◆ What you need to do: Up through the line that contains "(the same theorem", retype the entries exactly, beginning at the very first line.
Top of Task inputs
import Literature.NumberTheory.EllipticCurves.Disegni2017.CyclotomicLineRankinSelberg
import Literature.NumberTheory.EllipticCurves.Disegni2017.TwistedBranchLeadingTerm
import HarnessLib

/-!
# Disegni 2017 Thm. A (on the cyclotomic line) ∧ Thm. B ÷ YZZ (1.1.3) (at `𝟙_K`) for Disegni's height
# datum on `E(K)`, CONJOINED with Delbourgo 2002 Thm. (B) for its restriction to `E(ℚ)` — ONE named fact

Topic `Literature/NumberTheory/EllipticCurves`, cluster `Disegni2017` (namespace = path). ONE named fact
(`def … : Prop`, cited, nothing proved; net literature debt +1) and its projections. Filed by the
literature seat of the cell `bsd-addord` (FULL-BSD rank-`≤ 1` programme, row B6 = O7-ord) at the request
of the prover seat `bsd-addord-gz` (HOME `run/shared/lean/pub/bsd-addord/`, STATUS 2026-08-25 l.384
«lit: file (B)»; typing sheet `lit/HFACT-KERNEL-INPUTS.md` §4 (B)). Its Disegni-side conjunct is the
PREDICATE `CycLineGrossZagierClauses` of `CyclotomicLineRankinSelberg.lean` (automorphic frame: complex
Rankin–Selberg values `rankinSelbergEulerProductHecke`, `ι : ℚ̄_p ≅ ℂ`, Gauss sums; every clause located
there), its Delbourgo-side conjuncts are `Delbourgo2002.LeadingTermClauses` (J. Number Theory 95 (2002)
Thm. (B) p. 40, `ℓ_p` evaluated) and — on the (G)-ordinary rows at `p ≥ 5`, the hypotheses of the tree's
`Delbourgo2002.mainTheorem_intrinsic` — `Delbourgo2002.LeadingTermClausesIntrinsic` (the same theorem
with `ℓ_p` read as the universal-norm index, p. 67 (iv) / p. 69), for the SAME datum restricted to `E(ℚ)`
with factor `1`; the identification of the two data is the cell referee's condition GZ-H, carried
verbatim from `TwistedBranchLeadingTerm.lean` (Disegni 2017 Rem. 1.3.2 + §4.1 (4.1.7)–(4.1.8) + Delbourgo
2002 p. 39).

PURPOSE (why this fact exists next to `delbourgoDatum_rankOne_leadingTerms` = "hFact" and its (B♮) twin
`delbourgoDatumIntrinsic_rankOne_leadingTerms`). hFact's Gross–Zagier conjunct
`TwistedBranchGrossZagierAt` is the cell memo's THEOREM 1 (PROOF-gz v1.3, referee PASS with GZ-H): a
statement on the Mazur–Tate–Teitelbaum `ω^{(p−1)/2}`-branch of the twist `V`, obtained from Disegni's
Rankin–Selberg function by Artin formalism, Birch's formula and a uniqueness principle. From THIS fact +
`rankinSelbergEulerProductHecke_baseChangeDirichlet_eq` (Artin formalism, named fact) + the tree's
theorems (`twisted_LValue_eq_holds`, `hasSum_coeff_padicLFunctionBranch_mul_pow_of_isNewformOf`,
`MemIwasawaRat` uniqueness over `ℂ_p`, Pal 2012, Gross–Zagier–Kolyvagin, Waldspurger/BFH–MM for the
choice of `K`) the prover seat derives hFact and its twin as THEOREMS
(`delbourgoDatum_rankOne_leadingTerms_of_disegniLine`, Summits side), so that the only reading left in
the rank-one end states of the additive (G)-ordinary / (M) rows is the present verbatim-shaped one.

## The statement (all hypotheses; `E = W`)

For: `W/ℚ` globally minimal elliptic WITHOUT CM; `p` an ODD prime of ADDITIVE reduction
(`Addv W p`); `ord_{s=1} L(E,s) = 1` (as in hFact — print does not need it; kept so that this fact is
exactly hFact's input); the printed hypotheses of Delbourgo 2002 Thm. (B) at `(W,p)`
(`Delbourgo2002PrintedHypotheses`, the disjunction (G) `p ≥ 5` ∨ (M) ∨ `p = 3`); a globally minimal
`V` with `C • V^{(p*)} = W`, `p* = (−1)^{(p−1)/2} p` (`pStar`), which is good ORDINARY at `p` with
`α = unitRoot V p` or MULTIPLICATIVE at `p` with `α = a_p(V) = ±1` (`(V.LFunction p : ℤ)`, the currency
of `TwistedBranchGrossZagierAt`'s multiplicative clause) — so `σ_{E,p}` is nearly `p`-ordinary with unit
character `α₀·ε_p`, `α₀(p) = α`, Disegni Def. 1.2.2 + fn. (9); `fE` the newform of `E`
(`IsNewformOf W fE`); `K` an imaginary quadratic field (`IsImaginaryQuadratic K`; Galois over `ℚ`) in
which EVERY prime dividing the conductor `N_E = W.conductorNorm ℤ` splits
(`SatisfiesHeegnerHypothesis (W.conductorNorm ℤ) K`; in particular `p` splits, and `ε(E/K) = −1`);
`ι : ℚ̄_p ≅ ℂ` any field isomorphism. Conclusion: there are a `ℚ`-datum `Dh : PAdicHeightData W p`
(print: Delbourgo's `⟨,⟩_{p,ℚ} = ½⟨,⟩^{Sch}_{p,ℚ(√p*)}`, p. 39) and a `K`-datum
`DhK : PAdicHeightDataK W p K` (print: Disegni's pairing (1.3.2) at `χ = 𝟙_K` composed with
`ℓ = log_p ∘ χ_cyc`, absolutely normalised by (4.1.7)) with
* `DhK.RestrictsToWith Dh 1` — (4.1.7)–(4.1.8): the potentially semistable pairing is DEFINED by base
  change and division by the degree, so its restriction to `E(ℚ)` is the `ℚ`-pairing with factor `1`;
* `Delbourgo2002.LeadingTermClauses W p Dh` — Delbourgo 2002 Thm. (B) for `⟨,⟩_{p,ℚ}` (PRINTED);
* `5 ≤ p →` (G)-ordinary in the printed global form `→ Delbourgo2002.LeadingTermClausesIntrinsic W p Dh`
  — the same theorem read intrinsically (hypotheses of `Delbourgo2002.mainTheorem_intrinsic` verbatim;
  cell referee ruling (α′) ADMISSIBLE); the (M) and `p = 3` rows get no intrinsic clause (none is in the
  tree's transcriptions there);
* `CycLineGrossZagierClauses W K ι fE α DhK` — Disegni 2017 Thm. A restricted to the cyclotomic line
  through `𝟙_K` (as corrected: `∈ 𝒪(𝒴′)^b`) ∧ Thm. B (constant `c_E` as corrected, `d_F` converted by the
  errata's fn. (11)) ÷ (1.1.3) (Yuan–Zhang–Zhang, absolute heights §7.1.1) at `χ = 𝟙_K`, for ONE
  archimedean constant `Car > 0`, ONE line function `G`, ONE pair of points and `q ∈ ℚ^×` (PRINTED;
  shapes and locators in `CyclotomicLineRankinSelberg.lean`).

## Why ONE conjoined fact (vacuity discipline; as in hFact §«Why a CONJOINED fact»)

`PAdicHeightData` / `PAdicHeightDataK` are ABSTRACT pairings: `LeadingTermClauses` pins `Reg_p(Dh)` up to
`ℤ_p^×`, `PAdicRatioClause` pins one value of `DhK` exactly GIVEN `G`; a bare "`∃ DhK, PAdicRatioClause`"
would be satisfiable by rescaling. Print asserts all clauses OF ONE OBJECT: Delbourgo's `⟨,⟩_{p,ℚ}`
(p. 39: "`⟨,⟩_{p,ℚ} := [K:ℚ]⁻¹⟨,⟩^{Sch}_{p,K}`", `K = ℚ(√p*)`) IS Nekovář's canonical height of `V_pE`
with its potentially-ordinary splitting restricted to `E(ℚ)` (Disegni §4.1 (4.1.7) "`ℓ_w := [F′:F]⁻¹
ℓ_v ∘ N_{F′_w/F_v}`", (4.1.8) "This allows to define the pairing in the potentially semistable case as
well"), and for NON-EXCEPTIONAL `χ` Disegni's pairing is that canonical one (Rem. 1.3.2) — `𝟙_K` is not
exceptional here since `Z_w(𝟙_w) = α⁻¹τ(ε_p) ≠ 0` (`zCircOne_ne_zero`). REFEREE CONDITION GZ-H (binding
locator sentence, verbatim as in hFact): the identification of Disegni's canonical height with
Schneider's is the (n-exc)-CONDITIONAL printed sentence Disegni 2017 Rem. 1.3.2 (arXiv v3 p. 9 = TeX
p0007 L48) together with Disegni, Invent. Math. 230 (2022) Thm. B context (TeX p0007 L55–62: under
(n-exc) `h_V` coincides with all other `p`-adic height pairings), with (n-exc) DISCHARGED because `ε_p`
is ramified (also for split multiplicative `V`); it is NOT Delbourgo 2002 p. 62's unconditional claim,
and Nekovář 1993 §7.14 (the sentence's source) is not held on the hub (acq-10827), so the verification
trail is the printed statements of Disegni 2017/2022.

## READING r2 — the receptacle of Theorem A on the line (cell referee finding F-713-D, routed to this fact)

Compos. Math. 153 (arXiv v3 PDF 8, the paragraph after Theorem A) prints: «In fact, we only construct
`L_{p,α}(σ_E)` as a bounded section of `𝒪_{𝒴′×Ψ_p}(ω_p⁻¹χ_{F,univ,p})(D)`, where `D` is a divisor on `𝒴′`
supported away from `𝒴` … This is sufficient for our purposes and to determine `L_{p,α}(σ_E)` uniquely.
One can then deduce that it is possible to take `D = 0` by comparing our `p`-adic `L`-function to some
other construction where this difficulty does not arise.» The cyclotomic LINE `{θ ∘ N_{K/ℚ}}` is NOT
contained in `𝒴` (its points restrict to `θ²` on `𝔸^×`, not to `ω⁻¹ = 𝟙`), so «supported away from `𝒴`»
does not by itself exclude poles on the line. The STATEMENT typed here — `IsLineFunction G`: BOUNDED
coefficients on the line (inside `CycLineInterpolation`) — follows the author's published ERRATUM, which
supersedes the divisor caveat: Disegni, J. Inst. Math. Jussieu 22 (2023), App. B «Errata to [I]»,
Theorem A: «It should be `L_{p,α}(σ_E) ∈ 𝒪(𝒴′)^b` (with the interpolation property being correct for the
choice of additive character `ψ_p` as in Theorem A). For a correct discussion of the ring of rationality
of `L_{p,α}(σ_E)`, within the context of a generalised construction, see [Dis/b, Corollary 4.5.4]»
(wording per the published App. B; [Dis/b] = Disegni, *The universal `p`-adic Gross–Zagier formula*,
Invent. Math. 230 (2022) 509–649, bib `Disegni2022`). READING r2 := «bounded on all of `𝒴′`, hence on
the line» is the corrected printed statement, not the v3 fine print. FALLBACK F-D (not adopted; a
one-line weakening of `IsLineFunction` should a referee prefer the v3 form): «there is a nonzero
polynomial `g ∈ ℚ_p[T]` with `g(0) ≠ 0` and `g·G` bounded» — the consumer's uniqueness argument
(PROOF-gz §3.4, `MemIwasawaRat`/`ℂ_p` factorisation) runs unchanged under it. Audit trail: typing sheet
`lit/HFACT-KERNEL-INPUTS.md` §2 P2 (caveat quoted in full, r2 declared), `REF-g18-checks.md` §3 (c).

## `K` and `ι` are BINDERS (not existentially quantified inside)

Theorems A/B hold for EVERY imaginary quadratic `K` with the Heegner hypothesis for `N_E` (and `p`
split, which that hypothesis contains since `p ∣ N_E`) and every `ι`. The EXISTENCE of such a `K` with,
moreover, `L(E^{(d_K)}, 1) ≠ 0` — what the prover's kernel derivation divides by — is a different
printed theorem ALREADY in the tree as a named fact, not restated here:
`waldspurger_exists_heegnerField_twist_ne_zero` (`NonvanishingTwists.lean`; root number `−1`, which
`ord_{s=1} L(E,s) = 1` gives) resp. Bump–Friedberg–Hoffstein / Murty–Murty; `IsGalois ℚ K` for a
quadratic `K` is `Literature.FieldTheory.Galois.isGalois_of_finrank_eq_two`. Heegner is stated at the
level `W.conductorNorm ℤ` (verbatim the currency of those facts); the level `N` of `fE` is free
(`IsNewformOf.level_eq_conductorNorm` identifies it, consumer-side if needed).

## What is NOT here

No proof (`_holds`: size L — it is Disegni's 90-page theorem plus YZZ); no Shimura-curve object; no
`p` inert or ramified in `K` ([II]/[III]); no defect `3, 4, 6` (unit character `α₀·ε` only:
`-- TODO(general form)`); nothing at `p = 2`; no claim on the (M)/`p = 3` rows beyond the evaluated
`LeadingTermClauses`; no choice of `K`; NOTHING about the Mazur–Tate–Teitelbaum branches (that is the
consumer's theorem). Nothing is asserted; users take `(h : delbourgoDatum_cycLineGrossZagier)`.

## References

* [Disegni2017] D. Disegni, *The p-adic Gross–Zagier formula on Shimura curves*, Compos. Math. 153 (2017)
  1987–2074 = arXiv:1510.02114v3: Thm. A (PDF 7–8), Thm. B (PDF 9), (1.1.3)–(1.1.4) (PDF 4–5),
  Def. 1.2.2 + fn. (9) (PDF 5, 8), Rem. 1.3.2 / Def. 1.3.3 (PDF 9), §4.1 (4.1.5)–(4.1.8) (PDF 39),
  Lemma 10.2.1–10.2.2 (PDF 68), Lemma A.1.1 (PDF 70).
* [Disegni2023ShimuraII] D. Disegni, J. Inst. Math. Jussieu 22 (2023), App. B «Errata to [I]»
  (arXiv:1907.13040v4 PDF 31–32): Thm. A/B corrections and footnote (11).
* [Disegni2022] D. Disegni, *The universal p-adic Gross–Zagier formula*, Invent. Math. 230 (2022)
  509–649 (= [Dis/b] of the errata: Cor. 4.5.4, ring of rationality / boundedness of `L_{p,α}(σ_E)`).
* [YuanZhangZhang2013] X. Yuan, S.-W. Zhang, W. Zhang, Ann. Math. Stud. 184, Thm. 1.2, §7.1.1.
* [Delbourgo2002] D. Delbourgo, J. Number Theory 95 (2002): Hypothesis p. 39, `⟨,⟩_{p,ℚ}` p. 39,
  Thm. (A)/(B) p. 40, p. 67 (iv), p. 69.
* [Nekovar1993] J. Nekovář, *On p-adic height pairings*, Sém. Théor. Nombres Paris 1990–91 (1993) §7
  (not held; acq-10827).
* Cell: `lit/HFACT-KERNEL-INPUTS.md` §4 (B), `lit/R188-6-PACKET-hFact.md`, `frozen/PROOF-gz-v1.3-….md` §3,
  `REF-gz.md` (GZ-H), STATUS 2026-08-25 l.366 (interface), l.384 (this request).
-/

noncomputable section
Bottom of Task inputs
◆ Exercise result:
import Literature.NumberTheory.EllipticCurves.Disegni2017.CyclotomicLineRankinSelberg
import Literature.NumberTheory.EllipticCurves.Disegni2017.TwistedBranchLeadingTerm
import HarnessLib

/-!
# Disegni 2017 Thm. A (on the cyclotomic line) ∧ Thm. B ÷ YZZ (1.1.3) (at `𝟙_K`) for Disegni's height
# datum on `E(K)`, CONJOINED with Delbourgo 2002 Thm. (B) for its restriction to `E(ℚ)` — ONE named fact

Topic `Literature/NumberTheory/EllipticCurves`, cluster `Disegni2017` (namespace = path). ONE named fact
(`def … : Prop`, cited, nothing proved; net literature debt +1) and its projections. Filed by the
literature seat of the cell `bsd-addord` (FULL-BSD rank-`≤ 1` programme, row B6 = O7-ord) at the request
of the prover seat `bsd-addord-gz` (HOME `run/shared/lean/pub/bsd-addord/`, STATUS 2026-08-25 l.384
«lit: file (B)»; typing sheet `lit/HFACT-KERNEL-INPUTS.md` §4 (B)). Its Disegni-side conjunct is the
PREDICATE `CycLineGrossZagierClauses` of `CyclotomicLineRankinSelberg.lean` (automorphic frame: complex
Rankin–Selberg values `rankinSelbergEulerProductHecke`, `ι : ℚ̄_p ≅ ℂ`, Gauss sums; every clause located
there), its Delbourgo-side conjuncts are `Delbourgo2002.LeadingTermClauses` (J. Number Theory 95 (2002)
Thm. (B) p. 40, `ℓ_p` evaluated) and — on the (G)-ordinary rows at `p ≥ 5`, the hypotheses of the tree's
`Delbourgo2002.mainTheorem_intrinsic` — `Delbourgo2002.LeadingTermClausesIntrinsic` (the same theorem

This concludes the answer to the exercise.